Frame Fusion with Vehicle Motion Prediction for 3D Object Detection
This addresses the challenge of leveraging temporal information for more accurate 3D object detection in autonomous driving, though it is incremental as it builds on existing detection methods.
The paper tackles the problem of improving 3D object detection in LiDAR data by fusing history frames with vehicle motion prediction, resulting in a consistent performance boost of about 2 vehicle level 2 APH on the Waymo Open Dataset with negligible latency.

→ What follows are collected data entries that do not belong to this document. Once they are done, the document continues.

import Mathlib
import HarnessLib
import Summits.Langlands.Langlands.Theorems.ExteriorSquareAscentInducedSquareAscentRegroup
import Summits.Langlands.Langlands.Theorems.ExteriorSquareAscentInducedSquareAscentIdentitiesAB
import Summits.Langlands.Langlands.Theorems.ExteriorSquareAscentInducedSquareAscentStubCentralCharacterDescent
import Summits.Langlands.Langlands.Theorems.ExteriorSquareAscentInducedSquareAscentStubLocalIdentities
import Summits.Langlands.Langlands.Theorems.ExteriorSquareAscentInducedSquareAscentCoreAux
import Literature.NumberTheory.Automorphic.IsobaricRigidityRepData
import Literature.NumberTheory.Automorphic.PairLFunctionPolesRepDataHolds
import Literature.NumberTheory.Automorphic.GaloisActionPlaces
import Literature.NumberTheory.Automorphic.KimExteriorSquareGL4Lemmas
import Literature.NumberTheory.Automorphic.KimExteriorSquareGL4Proofs
import Literature.NumberTheory.Automorphic.TunnellOctahedralGlobal
import Literature.NumberTheory.Automorphic.ArthurClozelCuspidalDescentGLOneHolds
import Literature.NumberTheory.Automorphic.AutomorphicTwistHecke
import Literature.NumberTheory.Automorphic.HeckeCharacterPairRigidity
import Literature.NumberTheory.Automorphic.RamakrishnanMultiplicityOneDihedral
import Literature.NumberTheory.Automorphic.RamakrishnanMultiplicityOneLemma414
import Literature.NumberTheory.Automorphic.CuspidalDescentDetCubicRepData
import Literature.NumberTheory.Automorphic.ExistsClassFieldCharacterHolds
import Literature.NumberTheory.Automorphic.ClassFieldCharacterFrobenius
import Literature.NumberTheory.Automorphic.ArtinLFunctionsAbelianProofs
import Literature.NumberTheory.Automorphic.PairLFunctionPolesGLOneProofs
import Literature.NumberTheory.GaloisRepresentations.HeckeLFunctionAnalyticProofs
import Literature.NumberTheory.GaloisRepresentations.HeckeCharacter

/-!
# The duality dichotomy of the Klein-cube line (stub `stub_dualityDichotomy` of crux `InducedSquareAscent`)

For unitary zero-free matching data `(π₀, P₀)` (the crux's exterior-square / automorphic-induction
matching), a Galois-conjugate datum `P₀^τ`, and granted Arthur–Clozel Ch. 3 (2.2), (2.3) for Borel–Jacquet
data, EITHER `π₀` is `ε_{L/K}`-self-twisted at Satake level a.e. OR (Case I)
`t_{P₀,w}⁻¹ = ω(ϖ_v)^{-f(w|v)} t_{P₀,w}` a.e. Proof: Jacquet–Shalika pole counting along `t ↦ 1 + t`,
`t → 0⁺`, in the identities (B') and (A) of `…InducedSquareAscentIdentitiesAB` (module docstrings there
and in `…CoreAux`); `ε` is the class-field character of `L/K` (`exists_isClassFieldCharacter_holds`).
-/

set_option linter.unusedVariables false
set_option linter.dupNamespace false
set_option linter.unusedSimpArgs false

noncomputable section

namespace Summit.Langlands.Langlands.Theorems.InducedSquareAscentKleinCube

open scoped Classical NumberField Topology
open Filter IsDedekindDomain NumberField
open Literature.NumberTheory.Automorphic
open Literature.NumberTheory.GaloisRepresentations (HeckeCharacter)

In LiDAR-based 3D detection, history point clouds contain rich temporal information helpful for future prediction. In the same way, history detections should contribute to future detections. In this paper, we propose a detection enhancement method, namely FrameFusion, which improves 3D object detection results by fusing history frames. In FrameFusion, we ''forward'' history frames to the current frame and apply weighted Non-Maximum-Suppression on dense bounding boxes to obtain a fused frame with merged boxes. To ''forward'' frames, we use vehicle motion models to estimate the future pose of the bounding boxes. However, the commonly used constant velocity model fails naturally on turning vehicles, so we explore two vehicle motion models to address this issue. On Waymo Open Dataset, our FrameFusion method consistently improves the performance of various 3D detectors by about $2$ vehicle level 2 APH with negligible latency and slightly enhances the performance of the temporal fusion method MPPNet. We also conduct extensive experiments on motion model selection.